BOOK STEW REVIEW: ‘Last Chance Texaco: Chronicles Of An American Troubadour’ by Rickie Lee Jones

Below is the latest Book Stew Review from Eileen MacDougall, the host of the 80+ episodes of Book Stew, a 30-minute video and podcast devoted to writing in all forms, featuring authors, playwrights, voice artists, and journalists.

‘Last Chance Texaco: Chronicles Of An American Troubadour’ by Rickie Lee Jones

The author, a unique voice in American music, transcends a rough childhood and a heroin habit, and writes a memoir as lyrical as her poetic songs of street life and its denizens.

She grows up amid fractured parents and siblings, and the turning point is when Rickie emancipates herself and takes to the road as a 14-year old run-away in a stolen car.

Time and time again, she is saved by sympathetic strangers, by a kind of policeman, by her mother, and by Tom Waits, Lowell George, and Dr.
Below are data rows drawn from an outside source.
/-- Unpacking `joins`. [this work] -/
theorem mem_joins_iff {P : Finset (Finset α)} {W : Finset α} :
    W ∈ joins P ↔ ∃ a ∈ P, ∃ b ∈ P, a ≠ b ∧ W = a ∪ b := by
  unfold joins
  simp only [mem_image, mem_offDiag, Prod.exists]
  constructor
  · rintro ⟨a, b, ⟨ha, hb, hab⟩, rfl⟩; exact ⟨a, ha, b, hb, hab, rfl⟩
  · rintro ⟨a, ha, b, hb, hab, rfl⟩; exact ⟨a, b, ⟨ha, hb, hab⟩, rfl⟩

/-- Unpacking `above`. [this work] -/
theorem mem_above_iff {P : Finset (Finset α)} {r : α} {a : Finset α} : a ∈ above P r ↔ a ∈ P ∧ r ∈ a := by
  unfold above; rw [mem_filter]

/-- Unpacking `below`. [this work] -/
theorem mem_below_iff {P : Finset (Finset α)} {r : α} {a : Finset α} : a ∈ below P r ↔ a ∈ P ∧ r ∉ a := by
  unfold below; rw [mem_filter]

/-- Unpacking `crossMeets`. [this work] -/
theorem mem_crossMeets_iff {P : Finset (Finset α)} {r : α} {Z : Finset α} :
    Z ∈ crossMeets P r ↔ ∃ a ∈ P, ∃ b ∈ P, r ∈ a ∧ r ∉ b ∧ Z = a ∩ b := by
  unfold crossMeets
  simp only [mem_image, mem_product, mem_above_iff, mem_below_iff, Prod.exists]
  constructor
  · rintro ⟨a, b, ⟨⟨ha, hra⟩, hb, hrb⟩, rfl⟩; exact ⟨a, ha, b, hb, hra, hrb, rfl⟩
  · rintro ⟨a, ha, b, hb, hra, hrb, rfl⟩; exact ⟨a, b, ⟨⟨ha, hra⟩, hb, hrb⟩, rfl⟩

/-- Unpacking `crossJoins`. [this work] -/
theorem mem_crossJoins_iff {P : Finset (Finset α)} {r : α} {W : Finset α} :
    W ∈ crossJoins P r ↔ ∃ a ∈ P, ∃ b ∈ P, r ∈ a ∧ r ∉ b ∧ W = a ∪ b := by
  unfold crossJoins
  simp only [mem_image, mem_product, mem_above_iff, mem_below_iff, Prod.exists]
  constructor
  · rintro ⟨a, b, ⟨⟨ha, hra⟩, hb, hrb⟩, rfl⟩; exact ⟨a, ha, b, hb, hra, hrb, rfl⟩
  · rintro ⟨a, ha, b, hb, hra, hrb, rfl⟩; exact ⟨a, b, ⟨⟨ha, hra⟩, hb, hrb⟩, rfl⟩

/-- `above P r ⊆ P`. [this work] -/
theorem above_subset (P : Finset (Finset α)) (r : α) : above P r ⊆ P := filter_subset _ _

/-- `below P r ⊆ P`. [this work] -/
theorem below_subset (P : Finset (Finset α)) (r : α) : below P r ⊆ P := filter_subset _ _

/-- The two sides partition `P`. [this work] -/
theorem card_above_add_card_below (P : Finset (Finset α)) (r : α) : #(above P r) + #(below P r) = #P := by
  unfold above below
  exact card_filter_add_card_filter_not _

/-- `meets` is monotone. [this work] -/
theorem meets_mono {P Q : Finset (Finset α)} (h : P ⊆ Q) : meets P ⊆ meets Q := by
  intro Z hZ
  obtain ⟨a, ha, b, hb, hab, rfl⟩ := mem_meets_iff.1 hZ
  exact mem_meets_iff.2 ⟨a, h ha, b, h hb, hab, rfl⟩

/-- `joins` is monotone. [this work] -/
theorem joins_mono {P Q : Finset (Finset α)} (h : P ⊆ Q) : joins P ⊆ joins Q := by
  intro W hW
  obtain ⟨a, ha, b, hb, hab, rfl⟩ := mem_joins_iff.1 hW
  exact mem_joins_iff.2 ⟨a, h ha, b, h hb, hab, rfl⟩

/-! ### 2. The split identity -/

/-- Meets decompose at `r`: inside `above`, or (inside `below` ∪ cross). [this work] -/
theorem meets_eq_union (P : Finset (Finset α)) (r : α) :
    meets P = meets (above P r) ∪ (meets (below P r) ∪ crossMeets P r) := by
  ext Z
  simp only [mem_union]
  constructor
  · intro hZ
    obtain ⟨a, ha, b, hb, hab, rfl⟩ := mem_meets_iff.1 hZ
    by_cases hra : r ∈ a <;> by_cases hrb : r ∈ b
    · exact Or.inl (mem_meets_iff.2 ⟨a, mem_above_iff.2 ⟨ha, hra⟩, b, mem_above_iff.2 ⟨hb, hrb⟩, hab, rfl⟩)
    · exact Or.inr (Or.inr (mem_crossMeets_iff.2 ⟨a, ha, b, hb, hra, hrb, rfl⟩))
    · exact Or.inr (Or.inr (mem_crossMeets_iff.2 ⟨b, hb, a, ha, hrb, hra, inter_comm a b⟩))
    · exact Or.inr (Or.inl (mem_meets_iff.2 ⟨a, mem_below_iff.2 ⟨ha, hra⟩, b, mem_below_iff.2 ⟨hb, hrb⟩, hab, rfl⟩))
  · rintro (hZ | hZ | hZ)
    · exact meets_mono (above_subset P r) hZ
    · exact meets_mono (below_subset P r) hZ
    · obtain ⟨a, ha, b, hb, hra, hrb, rfl⟩ := mem_crossMeets_iff.1 hZ
      have hab : a ≠ b := by rintro rfl; exact hrb hra
      exact mem_meets_iff.2 ⟨a, ha, b, hb, hab, rfl⟩

/-- Joins decompose at `r`: inside `below`, or (inside `above` ∪ cross). [this work] -/
theorem joins_eq_union (P : Finset (Finset α)) (r : α) :
    joins P = joins (below P r) ∪ (joins (above P r) ∪ crossJoins P r) := by
  ext W
  simp only [mem_union]
  constructor
  · intro hW
    obtain ⟨a, ha, b, hb, hab, rfl⟩ := mem_joins_iff.1 hW
    by_cases hra : r ∈ a <;> by_cases hrb : r ∈ b
    · exact Or.inr (Or.inl (mem_joins_iff.2 ⟨a, mem_above_iff.2 ⟨ha, hra⟩, b, mem_above_iff.2 ⟨hb, hrb⟩, hab, rfl⟩))
    · exact Or.inr (Or.inr (mem_crossJoins_iff.2 ⟨a, ha, b, hb, hra, hrb, rfl⟩))
    · exact Or.inr (Or.inr (mem_crossJoins_iff.2 ⟨b, hb, a, ha, hrb, hra, union_comm a b⟩))
    · exact Or.inl (mem_joins_iff.2 ⟨a, mem_below_iff.2 ⟨ha, hra⟩, b, mem_below_iff.2 ⟨hb, hrb⟩, hab, rfl⟩)
  · rintro (hW | hW | hW)
    · exact joins_mono (below_subset P r) hW
    · exact joins_mono (above_subset P r) hW
    · obtain ⟨a, ha, b, hb, hra, hrb, rfl⟩ := mem_crossJoins_iff.1 hW
      have hab : a ≠ b := by rintro rfl; exact hrb hra
      exact mem_joins_iff.2 ⟨a, ha, b, hb, hab, rfl⟩

/-- Meets of pairs inside `above P r` contain `r`. [this work] -/
theorem mem_of_mem_meets_above {P : Finset (Finset α)} {r : α} {Z : Finset α} (hZ : Z ∈ meets (above P r)) : r ∈ Z := by
  obtain ⟨a, ha, b, hb, _, rfl⟩ := mem_meets_iff.1 hZ
  exact mem_inter.2 ⟨(mem_above_iff.1 ha).2, (mem_above_iff.1 hb).2⟩

/-- Meets of pairs inside `below P r`, and cross meets, avoid `r`. [this work] -/
theorem not_mem_of_mem_meets_below_union {P : Finset (Finset α)} {r : α} {Z : Finset α}
    (hZ : Z ∈ meets (below P r) ∪ crossMeets P r) : r ∉ Z := by
  rcases mem_union.1 hZ with hZ | hZ
  · obtain ⟨a, ha, b, _, _, rfl⟩ := mem_meets_iff.1 hZ
    exact fun h => (mem_below_iff.1 ha).2 (mem_inter.1 h).1
  · obtain ⟨a, _, b, _, _, hrb, rfl⟩ := mem_crossMeets_iff.1 hZ
    exact fun h => hrb (mem_inter.1 h).2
John, the unholy trio of her life.

Rickie’s dramatic and unlikely rise to sudden stardom does not destroy her, and the reader will be convinced of her heroism in surviving and coming out the other side with wisdom and grace. The book is filled with poignant photos and song lyrics.

Quotes: “There was only one chair left for women musicians at the big table, whereas the boys-only room had plenty of empty chairs.”

“I was aware before I even made a record of the danger of being used up too fast.”